■ **EXERCISE**
Each record below should be given again exactly as it reads.

■ **THE DATA**
import Summits.BirchSwinnertonDyer.BirchSwinnertonDyer.Theses.SignedBaseChange
import Summits.BirchSwinnertonDyer.BirchSwinnertonDyer.Theorems.SignedBaseChangeAnticyclotomicEisensteinDivisibilityCoprimeClassNumberLive
import Summits.BirchSwinnertonDyer.BirchSwinnertonDyer.Theorems.SignedBaseChangeAnticyclotomicEisensteinDivisibilityS1OfSignedEisensteinMult
import Summits.BirchSwinnertonDyer.BirchSwinnertonDyer.Theorems.SignedBaseChangeAnticyclotomicEisensteinDivisibilityLocalEulerPoincareCorank
import Summits.BirchSwinnertonDyer.BirchSwinnertonDyer.Theorems.SignedBaseChangeAnticyclotomicEisensteinDivisibilityMinusIsBDPSupersingularBCS
import Literature.NumberTheory.IwasawaTheory.Greenberg2006.GreenbergCohomologyFactsOfTateEuler
import HarnessLib

/-!
# Stub kit for the planner's «CoprimeSS» successor of the crux `AnticyclotomicEisensteinDivisibility` (stmt-BirchSwinnertonDyer-20727):
# the crux ON THE SUB-CELL `a_p = 0 ∧ p ∤ h_K` from TWO stubs, against the v36 NAMED-FACTS TEXT (EIGHT conjuncts: the v36
# `stub_namedFactsSS` of `Lines/bdpline.lean` minus the Yan–Zhu triple) and the v36 research stub `stub_bdpLowerHalfRatSS_mult`
# (BDP currency); NO ordinary slice, NO transfer glue

Lead seat bsd-line-sbc-p1 (gen 13), `--supports stmt-BirchSwinnertonDyer-20727`. POINTWISE COPY of
`SignedBaseChangeAcDivCoprimeSupersingularMultBCS.anticyclotomicEisensteinDivisibility_ss_coprime_of_stubs_mult_bcs` (p674687, lead gen 11)
with the research input exchanged: `hT` is now the v36 research stub `stub_bdpLowerHalfRatSS_mult` VERBATIM (the rational BDP Eisenstein
inclusion on cells β/γ at `p ∤ h_K`, the crux's native currency), so the last branch of the three-way split on the coprime cell is a DIRECT
call and the Castella–Wan transfer inputs Lemma 6.7 / "`Sel_± = Sel^{±,rel}`" (p674687's conjuncts 3–4 of `hF`) are no longer consumed:
`hF` is the v36 `stub_namedFactsSS` text WITHOUT its first conjunct — EIGHT conjuncts, refereed ×7 (LV19 1.4 · CW24 proof-of-6.8 inputs ·
Gr16 4.1.1 + {Tate global EPC, PT 17.13 (a)} · BCS25 ×2 · CHKLL25) + BLV26∘CW24 (flag K1) + ZERO preprint. Everything else VERBATIM from
p674687 (finite generation, (a1) torsion from LV19 + CW24 at `p ∤ h_K`, control, Greenberg finite exponent, rational specialisation, S3 by
the BCS comparison, one-variable cancellation against `μ(G⁻) = 0`). Why the exchange is loss-free: Form T ⟹ `hT` is p649794; `hT` in
Castella–Wan form ⟹ Form T is p679702 + p680159; the Form-T class binder is rigid (p678685). USE: a planner's ADD of the text «crux +
binders `W.frobeniusTrace p = 0` (after `HasGoodReductionAtPrime`) and `¬ p ∣ NumberField.classNumber K` (after `κ₂.IsAnticyclotomic →`)»
has the 2-stub skeleton `Cruxes/AnticyclotomicEisensteinDivisibility/Lines/bdpline_coprime_ss.lean` v3 (this seat) whose composition is
this theorem. CONDITIONAL on the two displayed hypotheses; the registered crux is not proved here; BSD is not advanced.

References: [LongoVigni2019] Boll. UMI 12 (2019) Thm. 1.4; [CastellaWan2023] Math. Ann. 389 (2024) Thm. 6.8; [Greenberg2016Selmer]
Prop. 4.1.1; [Greenberg2006] Props. 3.2/4.1/4.2; [MilneADT2006] I Thm. 5.1; [Harari2020] Thm. 17.13 (a); [BurungaleCastellaSkinner2025]
Prop. 4.2.2 and its proof (§4.2, p. 9); [BertoliniLongoVenerucci2026] Thm. A; [CastellaEtAl2025] Thm. 7.1 / Cor. 7.2.
-/

-- `Summit.BirchSwinnertonDyer.BirchSwinnertonDyer.…`: summit and sub-problem share a name (D-0017 layout).
set_option linter.dupNamespace false
set_option autoImplicit false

■ **TASK RESPONSE**
import Summits.BirchSwinnertonDyer.BirchSwinnertonDyer.Theses.SignedBaseChange
import Summits.BirchSwinnertonDyer.BirchSwinnertonDyer.Theorems.SignedBaseChangeAnticyclotomicEisensteinDivisibilityCoprimeClassNumberLive
import Summits.BirchSwinnertonDyer.BirchSwinnertonDyer.Theorems.SignedBaseChangeAnticyclotomicEisensteinDivisibilityS1OfSignedEisensteinMult
import Summits.BirchSwinnertonDyer.BirchSwinnertonDyer.Theorems.SignedBaseChangeAnticyclotomicEisensteinDivisibilityLocalEulerPoincareCorank
import Summits.BirchSwinnertonDyer.BirchSwinnertonDyer.Theorems.SignedBaseChangeAnticyclotomicEisensteinDivisibilityMinusIsBDPSupersingularBCS
import Literature.NumberTheory.IwasawaTheory.Greenberg2006.GreenbergCohomologyFactsOfTateEuler
import HarnessLib

/-!
# Stub kit for the planner's «CoprimeSS» successor of the crux `AnticyclotomicEisensteinDivisibility` (stmt-BirchSwinnertonDyer-20727):
# the crux ON THE SUB-CELL `a_p = 0 ∧ p ∤ h_K` from TWO stubs, against the v36 NAMED-FACTS TEXT (EIGHT conjuncts: the v36
# `stub_namedFactsSS` of `Lines/bdpline.lean` minus the Yan–Zhu triple) and the v36 research stub `stub_bdpLowerHalfRatSS_mult`
# (BDP currency); NO ordinary slice, NO transfer glue

Lead seat bsd-line-sbc-p1 (gen 13), `--supports stmt-BirchSwinnertonDyer-20727`. POINTWISE COPY of
`SignedBaseChangeAcDivCoprimeSupersingularMultBCS.anticyclotomicEisensteinDivisibility_ss_coprime_of_stubs_mult_bcs` (p674687, lead gen 11)
with the research input exchanged: `hT` is now the v36 research stub `stub_bdpLowerHalfRatSS_mult` VERBATIM (the rational BDP Eisenstein
inclusion on cells β/γ at `p ∤ h_K`, the crux's native currency), so the last branch of the three-way split on the coprime cell is a DIRECT
call and the Castella–Wan transfer inputs Lemma 6.7 / "`Sel_± = Sel^{±,rel}`" (p674687's conjuncts 3–4 of `hF`) are no longer consumed:
`hF` is the v36 `stub_namedFactsSS` text WITHOUT its first conjunct — EIGHT conjuncts, refereed ×7 (LV19 1.4 · CW24 proof-of-6.8 inputs ·
Gr16 4.1.1 + {Tate global EPC, PT 17.13 (a)} · BCS25 ×2 · CHKLL25) + BLV26∘CW24 (flag K1) + ZERO preprint. Everything else VERBATIM from
p674687 (finite generation, (a1) torsion from LV19 + CW24 at `p ∤ h_K`, control, Greenberg finite exponent, rational specialisation, S3 by
the BCS comparison, one-variable cancellation against `μ(G⁻) = 0`). Why the exchange is loss-free: Form T ⟹ `hT` is p649794; `hT` in
Castella–Wan form ⟹ Form T is p679702 + p680159; the Form-T class binder is rigid (p678685). USE: a planner's ADD of the text «crux +
binders `W.frobeniusTrace p = 0` (after `HasGoodReductionAtPrime`) and `¬ p ∣ NumberField.classNumber K` (after `κ₂.IsAnticyclotomic →`)»
has the 2-stub skeleton `Cruxes/AnticyclotomicEisensteinDivisibility/Lines/bdpline_coprime_ss.lean` v3 (this seat) whose composition is
this theorem. CONDITIONAL on the two displayed hypotheses; the registered crux is not proved here; BSD is not advanced.

References: [LongoVigni2019] Boll. UMI 12 (2019) Thm. 1.4; [CastellaWan2023] Math. Ann. 389 (2024) Thm. 6.8; [Greenberg2016Selmer]
Prop. 4.1.1; [Greenberg2006] Props. 3.2/4.1/4.2; [MilneADT2006] I Thm. 5.1; [Harari2020] Thm. 17.13 (a); [BurungaleCastellaSkinner2025]
Prop. 4.2.2 and its proof (§4.2, p. 9); [BertoliniLongoVenerucci2026] Thm. A; [CastellaEtAl2025] Thm. 7.1 / Cor. 7.2.
-/

-- `Summit.BirchSwinnertonDyer.BirchSwinnertonDyer.…`: summit and sub-problem share a name (D-0017 layout).
set_option linter.dupNamespace false
set_option autoImplicit false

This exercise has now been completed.